START STUDY MATERIAL

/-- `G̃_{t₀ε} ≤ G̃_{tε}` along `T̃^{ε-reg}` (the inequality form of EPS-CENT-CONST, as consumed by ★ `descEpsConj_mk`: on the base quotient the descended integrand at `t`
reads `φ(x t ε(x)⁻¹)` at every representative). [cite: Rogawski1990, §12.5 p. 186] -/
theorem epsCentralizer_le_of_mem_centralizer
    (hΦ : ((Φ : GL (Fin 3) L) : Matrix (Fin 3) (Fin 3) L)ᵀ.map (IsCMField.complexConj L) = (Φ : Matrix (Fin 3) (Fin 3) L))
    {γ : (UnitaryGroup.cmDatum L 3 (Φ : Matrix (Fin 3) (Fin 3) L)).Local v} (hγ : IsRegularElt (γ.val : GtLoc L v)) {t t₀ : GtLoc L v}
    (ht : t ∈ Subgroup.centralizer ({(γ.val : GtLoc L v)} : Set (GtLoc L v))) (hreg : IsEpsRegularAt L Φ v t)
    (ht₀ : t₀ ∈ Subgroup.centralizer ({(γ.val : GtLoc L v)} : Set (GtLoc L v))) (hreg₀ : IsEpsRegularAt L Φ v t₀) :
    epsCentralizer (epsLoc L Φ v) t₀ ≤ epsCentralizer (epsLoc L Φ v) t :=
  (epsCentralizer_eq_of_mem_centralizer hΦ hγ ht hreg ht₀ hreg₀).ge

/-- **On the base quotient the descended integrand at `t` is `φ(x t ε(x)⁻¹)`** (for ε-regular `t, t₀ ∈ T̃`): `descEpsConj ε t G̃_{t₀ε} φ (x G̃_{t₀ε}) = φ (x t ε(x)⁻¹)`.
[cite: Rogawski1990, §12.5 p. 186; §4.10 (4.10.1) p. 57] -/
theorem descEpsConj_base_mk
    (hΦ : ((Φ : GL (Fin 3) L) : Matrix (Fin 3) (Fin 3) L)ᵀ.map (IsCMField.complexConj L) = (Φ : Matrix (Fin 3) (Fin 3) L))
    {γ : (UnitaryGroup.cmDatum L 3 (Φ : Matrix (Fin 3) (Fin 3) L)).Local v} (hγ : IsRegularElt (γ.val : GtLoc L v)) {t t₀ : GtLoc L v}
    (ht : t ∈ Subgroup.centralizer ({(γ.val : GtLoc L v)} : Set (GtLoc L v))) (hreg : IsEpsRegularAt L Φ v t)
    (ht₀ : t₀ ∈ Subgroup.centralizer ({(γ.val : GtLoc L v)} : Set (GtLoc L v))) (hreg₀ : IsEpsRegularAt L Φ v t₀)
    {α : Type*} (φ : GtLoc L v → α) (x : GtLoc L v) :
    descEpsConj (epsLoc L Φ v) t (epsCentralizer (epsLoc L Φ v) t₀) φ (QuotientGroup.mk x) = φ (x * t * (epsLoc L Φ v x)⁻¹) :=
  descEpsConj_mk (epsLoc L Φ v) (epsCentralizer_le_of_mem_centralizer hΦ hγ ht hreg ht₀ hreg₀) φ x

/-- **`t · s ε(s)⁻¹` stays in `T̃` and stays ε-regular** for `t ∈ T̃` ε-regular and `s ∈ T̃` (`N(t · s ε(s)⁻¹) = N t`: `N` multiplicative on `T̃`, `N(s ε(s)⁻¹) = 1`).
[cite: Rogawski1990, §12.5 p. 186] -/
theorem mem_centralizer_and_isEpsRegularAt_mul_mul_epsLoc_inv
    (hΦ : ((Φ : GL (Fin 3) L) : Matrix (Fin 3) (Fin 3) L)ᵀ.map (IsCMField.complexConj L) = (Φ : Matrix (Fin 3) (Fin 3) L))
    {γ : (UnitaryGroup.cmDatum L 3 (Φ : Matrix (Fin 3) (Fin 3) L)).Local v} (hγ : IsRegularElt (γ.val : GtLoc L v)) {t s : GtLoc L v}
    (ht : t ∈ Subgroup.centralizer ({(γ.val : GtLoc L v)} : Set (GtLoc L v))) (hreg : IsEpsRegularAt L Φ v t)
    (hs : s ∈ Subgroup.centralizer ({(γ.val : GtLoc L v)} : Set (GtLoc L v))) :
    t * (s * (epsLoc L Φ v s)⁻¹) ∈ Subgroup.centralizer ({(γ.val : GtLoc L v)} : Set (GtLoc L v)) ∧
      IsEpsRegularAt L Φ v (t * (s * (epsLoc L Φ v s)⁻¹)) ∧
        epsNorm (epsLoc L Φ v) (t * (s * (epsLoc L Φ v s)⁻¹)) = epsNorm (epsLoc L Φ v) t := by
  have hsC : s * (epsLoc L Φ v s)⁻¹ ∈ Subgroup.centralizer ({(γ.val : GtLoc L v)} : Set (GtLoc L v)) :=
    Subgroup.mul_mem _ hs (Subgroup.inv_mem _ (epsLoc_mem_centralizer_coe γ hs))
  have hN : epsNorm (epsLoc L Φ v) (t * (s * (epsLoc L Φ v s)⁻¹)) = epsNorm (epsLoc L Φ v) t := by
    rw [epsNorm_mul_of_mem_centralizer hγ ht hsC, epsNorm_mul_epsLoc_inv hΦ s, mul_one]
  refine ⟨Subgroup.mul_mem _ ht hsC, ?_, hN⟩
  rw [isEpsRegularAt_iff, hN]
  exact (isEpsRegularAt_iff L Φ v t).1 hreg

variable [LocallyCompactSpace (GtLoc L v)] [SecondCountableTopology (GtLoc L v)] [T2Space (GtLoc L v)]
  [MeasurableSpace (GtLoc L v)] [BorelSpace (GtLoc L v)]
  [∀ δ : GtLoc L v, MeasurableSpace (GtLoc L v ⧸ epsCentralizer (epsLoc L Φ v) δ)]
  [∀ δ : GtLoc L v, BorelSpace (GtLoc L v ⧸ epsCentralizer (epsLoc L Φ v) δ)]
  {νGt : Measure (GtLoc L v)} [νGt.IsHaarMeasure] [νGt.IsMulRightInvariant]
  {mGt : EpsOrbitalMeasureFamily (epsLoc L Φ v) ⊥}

END STUDY MATERIAL
START STUDY MATERIAL

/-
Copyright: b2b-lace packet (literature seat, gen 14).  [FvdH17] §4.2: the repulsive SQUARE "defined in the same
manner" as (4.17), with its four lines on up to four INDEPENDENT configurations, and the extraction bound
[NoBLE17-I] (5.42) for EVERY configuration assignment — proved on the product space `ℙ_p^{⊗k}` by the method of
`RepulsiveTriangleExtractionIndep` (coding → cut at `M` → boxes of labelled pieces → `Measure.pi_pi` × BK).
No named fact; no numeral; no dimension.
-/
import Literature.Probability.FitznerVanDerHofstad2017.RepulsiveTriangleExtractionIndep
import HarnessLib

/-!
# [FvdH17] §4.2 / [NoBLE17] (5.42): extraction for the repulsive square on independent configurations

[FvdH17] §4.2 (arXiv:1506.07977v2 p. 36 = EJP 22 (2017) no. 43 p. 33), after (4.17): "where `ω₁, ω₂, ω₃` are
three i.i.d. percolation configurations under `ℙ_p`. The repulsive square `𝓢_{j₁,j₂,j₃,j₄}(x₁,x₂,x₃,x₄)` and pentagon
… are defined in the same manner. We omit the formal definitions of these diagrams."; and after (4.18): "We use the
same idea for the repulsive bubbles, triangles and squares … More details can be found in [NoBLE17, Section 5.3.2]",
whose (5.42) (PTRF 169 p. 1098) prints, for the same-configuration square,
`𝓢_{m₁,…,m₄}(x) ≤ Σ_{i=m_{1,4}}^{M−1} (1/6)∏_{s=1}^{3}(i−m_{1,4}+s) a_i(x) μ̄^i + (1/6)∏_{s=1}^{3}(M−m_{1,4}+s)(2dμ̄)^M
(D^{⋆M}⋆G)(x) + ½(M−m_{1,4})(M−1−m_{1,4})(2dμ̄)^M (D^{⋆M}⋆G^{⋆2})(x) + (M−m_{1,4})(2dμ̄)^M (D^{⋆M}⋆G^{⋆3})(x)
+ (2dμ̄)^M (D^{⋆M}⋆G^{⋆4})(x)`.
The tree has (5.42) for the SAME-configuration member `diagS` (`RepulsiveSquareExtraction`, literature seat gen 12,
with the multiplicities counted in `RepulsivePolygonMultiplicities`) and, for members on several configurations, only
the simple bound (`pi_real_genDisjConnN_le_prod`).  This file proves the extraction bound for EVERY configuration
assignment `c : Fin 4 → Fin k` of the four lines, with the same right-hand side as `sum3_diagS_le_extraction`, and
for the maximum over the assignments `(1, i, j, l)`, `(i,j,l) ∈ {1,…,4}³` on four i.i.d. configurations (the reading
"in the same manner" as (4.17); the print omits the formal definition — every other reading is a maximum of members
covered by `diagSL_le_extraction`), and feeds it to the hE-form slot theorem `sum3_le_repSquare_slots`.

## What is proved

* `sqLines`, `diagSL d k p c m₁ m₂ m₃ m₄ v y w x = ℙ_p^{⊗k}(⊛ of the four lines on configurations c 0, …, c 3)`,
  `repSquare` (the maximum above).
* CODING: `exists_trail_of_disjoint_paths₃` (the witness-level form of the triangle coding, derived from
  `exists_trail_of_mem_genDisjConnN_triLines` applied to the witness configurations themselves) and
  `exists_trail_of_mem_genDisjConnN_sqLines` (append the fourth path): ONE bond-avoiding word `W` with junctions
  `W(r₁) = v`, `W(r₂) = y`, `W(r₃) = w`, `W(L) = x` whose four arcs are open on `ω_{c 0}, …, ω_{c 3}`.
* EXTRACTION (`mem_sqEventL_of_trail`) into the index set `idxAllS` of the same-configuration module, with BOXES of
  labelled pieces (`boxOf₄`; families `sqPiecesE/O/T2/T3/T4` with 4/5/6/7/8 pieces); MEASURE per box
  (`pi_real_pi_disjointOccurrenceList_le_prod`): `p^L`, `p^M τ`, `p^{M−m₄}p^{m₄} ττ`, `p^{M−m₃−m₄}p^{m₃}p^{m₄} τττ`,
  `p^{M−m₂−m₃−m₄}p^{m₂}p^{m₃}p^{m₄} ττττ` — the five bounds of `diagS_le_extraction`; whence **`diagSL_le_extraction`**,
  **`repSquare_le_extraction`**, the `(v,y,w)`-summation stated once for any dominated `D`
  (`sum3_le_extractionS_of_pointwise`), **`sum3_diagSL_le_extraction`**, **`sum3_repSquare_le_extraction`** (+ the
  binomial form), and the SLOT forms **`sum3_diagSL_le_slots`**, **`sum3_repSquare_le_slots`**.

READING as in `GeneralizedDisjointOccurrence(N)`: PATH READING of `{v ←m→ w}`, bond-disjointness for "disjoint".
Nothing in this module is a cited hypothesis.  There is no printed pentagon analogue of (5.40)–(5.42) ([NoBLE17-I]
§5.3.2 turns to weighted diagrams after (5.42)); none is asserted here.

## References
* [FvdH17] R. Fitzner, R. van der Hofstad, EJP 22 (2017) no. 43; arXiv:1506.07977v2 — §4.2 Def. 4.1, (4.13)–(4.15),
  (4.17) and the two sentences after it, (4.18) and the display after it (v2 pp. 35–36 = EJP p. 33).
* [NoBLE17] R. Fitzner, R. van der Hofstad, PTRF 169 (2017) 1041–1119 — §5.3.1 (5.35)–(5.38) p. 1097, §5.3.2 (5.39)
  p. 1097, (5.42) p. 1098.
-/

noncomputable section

END STUDY MATERIAL
START STUDY MATERIAL

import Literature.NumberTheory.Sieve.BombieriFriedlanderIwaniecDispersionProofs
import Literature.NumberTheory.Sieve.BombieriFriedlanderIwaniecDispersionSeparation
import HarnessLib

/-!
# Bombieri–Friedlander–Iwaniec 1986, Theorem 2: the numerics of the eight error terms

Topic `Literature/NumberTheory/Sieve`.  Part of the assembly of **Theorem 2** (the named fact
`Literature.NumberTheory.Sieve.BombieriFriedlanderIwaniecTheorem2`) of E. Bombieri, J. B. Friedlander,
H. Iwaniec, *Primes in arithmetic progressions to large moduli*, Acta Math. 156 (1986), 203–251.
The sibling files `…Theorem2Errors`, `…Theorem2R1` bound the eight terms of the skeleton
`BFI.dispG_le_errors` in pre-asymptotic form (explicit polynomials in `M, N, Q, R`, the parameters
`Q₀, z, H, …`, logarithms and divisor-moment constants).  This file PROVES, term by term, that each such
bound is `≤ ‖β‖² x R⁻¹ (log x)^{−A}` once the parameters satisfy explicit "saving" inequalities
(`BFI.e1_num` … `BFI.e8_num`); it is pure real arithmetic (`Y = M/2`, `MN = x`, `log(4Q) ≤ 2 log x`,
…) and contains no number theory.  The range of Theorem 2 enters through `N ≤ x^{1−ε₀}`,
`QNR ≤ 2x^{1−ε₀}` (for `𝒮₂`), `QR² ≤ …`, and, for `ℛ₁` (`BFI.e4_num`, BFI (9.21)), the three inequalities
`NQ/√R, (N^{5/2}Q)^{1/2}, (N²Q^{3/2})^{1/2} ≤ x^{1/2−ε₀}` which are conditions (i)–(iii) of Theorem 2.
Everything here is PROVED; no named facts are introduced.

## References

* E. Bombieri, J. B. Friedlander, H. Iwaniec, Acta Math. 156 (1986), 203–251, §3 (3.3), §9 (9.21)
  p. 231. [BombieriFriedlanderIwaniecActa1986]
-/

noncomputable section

END STUDY MATERIAL

TASK ITEM:
Please filter the entries for the word "named" and copy the lines that have it.

WRITTEN SOLUTION:
No named fact; no numeral; no dimension.
Topic `Literature/NumberTheory/Sieve`.  Part of the assembly of **Theorem 2** (the named fact
Everything here is PROVED; no named facts are introduced.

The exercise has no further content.